Calcium-sensitive (CS) caseins such as αs1-casein bind calcium phosphate (CaP), and are precipitated by high concentrations of CaP. In milk, large complexes are formed from CaP, calcium-sensitive caseins, and calcium-insensitive (CI) caseins. Precipitation of the CS caseins, which occurs at millimolar concentrations of ionic calcium, is prevented by CI caseins, stabilizing the complex to form micelle 50-500 nm in diameter.^[6] In addition to providing nutritive protein to mammalian neonates, these micelles supply calcium and inorganic phosphate at levels much higher than would be expected if the molecules were simply dissolved in the milk.^[7] The caseins in milk also work to prevent pathalogical calcification of mammary tissue.^[8] Unlike whey proteins, which include all non-casein proteins, casein micelles are relatively heat stable, although denaturation of the whey protein β-lactoglobulin at high temperatures can result in interactions with micellar κ-casein that alters the structure of the micelle surface.^[9]
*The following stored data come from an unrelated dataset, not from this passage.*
import Summits.PneNP.PneNP.Theses.NtimeComplementLadder
import Literature.Computability.Complexity.PaulPippengerSzemerediTrotter1983Proofs
import Literature.Computability.Complexity.DTIMESubsetNTIMELinear
import Literature.Computability.Complexity.Space

/-!
# Line `smallspace` (door N) for crux `ConlinNotInNlin` (`stmt-PneNP-18521`)

Strategist alternative to the registered birth line (door W, open nondeterministic speed-up) and to
line `detspeedup` (door D).  Here the PRINTED containment is Nepomnjaščij's theorem in its logspace
corollary, `LOGSPACE ⊆ LinH = ⋃ₖ ΣₖTIME(n)` (Nepomnjaščij 1970; Krajíček 1995, Thm 3.2.8 + Cor 3.2.9:
`TimeSpace(n^c, n^ε) ⊆ Δ₀(ℕ) = LinH`, `L ⊆ Δ₀(ℕ)`; Wrathall 1978 `LinH = RUD`), and the open content becomes an
NLIN lower bound for an explicit small-space class: `LOGSPACE ⊄ NTIME(n)`.  Any single logspace witness outside
`NTIME(n)` proves the stub (e.g. ELEMENT-DISTINCTNESS / exact-duplicate detection, the route header's foreseen
`L_dist` door — but WITHOUT its second obligation `co-L_dist ∈ NLIN`, which the seam below makes unnecessary).

Seam (kernel-checked, `ConlinNotInNlin_of`): `coNTIME(n) ⊆ NTIME(n)` + absorption ⇒ `⋃ₖ sigmaLin k ⊆ NTIME(n)`
(induction on `k`) ⇒ `LOGSPACE ⊆ NTIME(n)`, contradicting the lower-bound stub.
-/

set_option linter.dupNamespace false

namespace Summit.PneNP.PneNP.Cruxes.ConlinNotInNlin.SmallSpace

open Filter Asymptotics Literature.Computability.Complexity

/-- **stub_absorb** [M, provable; shared verbatim with the birth line and line `detspeedup`]. -/
theorem stub_absorb : linExists (NTIME (fun n : ℕ => n)) ⊆ NTIME (fun n : ℕ => n) := by
  sorry

/-- **stub_logspaceSubsetLinH** [XL, printed theorem]: `LOGSPACE ⊆ ⋃ₖ ΣₖTIME(n)` — Nepomnjaščij 1970
(divide-and-conquer over configurations of a read-only-input `O(log n)`-space machine: a `Σ_{2k}`-linear
formula guesses `n^{1/2}`-spaced configuration sequences `k` times), Krajíček 1995 Thm 3.2.8 / Cor 3.2.9 with
Wrathall's `Δ₀(ℕ) = RUD = LinH` (Thm 3.2.5).  In-tree it needs the (missing) time bound for halting
`SpaceMachine`s with `O(log n)` work space (configuration count `n^{O(1)}`), cf. the named fact `LOGSPACE_subset_P`. -/
theorem stub_logspaceSubsetLinH : LOGSPACE ⊆ ⋃ k, sigmaLin k := by
  sorry

/-- **stub_logspaceNotInNlin** [open; the line's bet]: some logspace language is not in nondeterministic
linear time, `LOGSPACE ⊄ NTIME(n)`.  Not implied by the crux (a genuine strengthening of what the seam needs,
`LinH ⊄ NTIME(n)`, which is equivalent to the crux given absorption); no diagonal proof can work (padding:
`LOGSPACE ⊆ NTIME(n)` only yields `DSPACE(n) ⊆ NTIME(2^{O(n)})`, consistent), so the attack is an explicit
witness + a machine-free NLIN lower bound (Kolmogorov/crossing-sequence or ∃MSO(+)-game arguments). -/
theorem stub_logspaceNotInNlin : ¬ (LOGSPACE ⊆ NTIME (fun n : ℕ => n)) := by
  sorry

/-- Seam lemma (proved): under `coNTIME(n) ⊆ NTIME(n)` and absorption, every `sigmaLin k ⊆ NTIME(n)`. -/
theorem sigmaLin_subset_NTIME_id_of_coNTIME_subset
    (habs : linExists (NTIME (fun n : ℕ => n)) ⊆ NTIME (fun n : ℕ => n))
    (hco : coNTIME (fun n : ℕ => n) ⊆ NTIME (fun n : ℕ => n)) :
    ∀ k, sigmaLin k ⊆ NTIME (fun n : ℕ => n)
  | 0 => by rw [sigmaLin_zero]; exact DTIME_id_subset_NTIME_id
  | k + 1 => by
    rw [sigmaLin_succ, piLin]
    have ih := sigmaLin_subset_NTIME_id_of_coNTIME_subset habs hco k
    have hco' : co (NTIME (fun n : ℕ => n)) ⊆ NTIME (fun n : ℕ => n) := hco
    exact (linExists_mono ((co_mono ih).trans hco')).trans habs

/-- **Composition (kernel-checked, sorry-free).** The three stubs give the crux BY NAME. -/
theorem ConlinNotInNlin_of :
    (linExists (NTIME (fun n : ℕ => n)) ⊆ NTIME (fun n : ℕ => n)) →
    (LOGSPACE ⊆ ⋃ k, sigmaLin k) →
    (¬ (LOGSPACE ⊆ NTIME (fun n : ℕ => n))) →
    Summit.PneNP.PneNP.Theses.NtimeComplementLadder.ConlinNotInNlin := by
  intro habs hL hnot hco
  exact hnot (hL.trans (Set.iUnion_subset fun k => sigmaLin_subset_NTIME_id_of_coNTIME_subset habs hco k))

/-- The line instantiated with its own stubs. -/
theorem ConlinNotInNlin_via_smallspace :
    Summit.PneNP.PneNP.Theses.NtimeComplementLadder.ConlinNotInNlin :=
  ConlinNotInNlin_of stub_absorb stub_logspaceSubsetLinH stub_logspaceNotInNlin

end Summit.PneNP.PneNP.Cruxes.ConlinNotInNlin.SmallSpace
Preceding the formation of micelles, CS casein readily binds to CaP to form CaP nanoclusters. It is believed that the rheomorphic (non-rigid) structure of CS caseins is what allows such efficient CaP binding.^[10] On average 800 CaP nanoclusters are present in a casein micelle^[11], but this can vary considerably by species as the size of the micelle changes.

Structural highlights

As rheomorphic proteins, caseins do not have a defined globular structure.^[12] X-Ray crystallography at the level of secondary structure is therefore challenging and may be impossible, as sufficient electron density can not be obtained in crystals. The computer-generated "crystal" structure of bovine β-casein is shown in the scene to the left. As predicted by Phyre, 87% of β-casein is predicted disordered, and therefore there is very low confidence for its structure.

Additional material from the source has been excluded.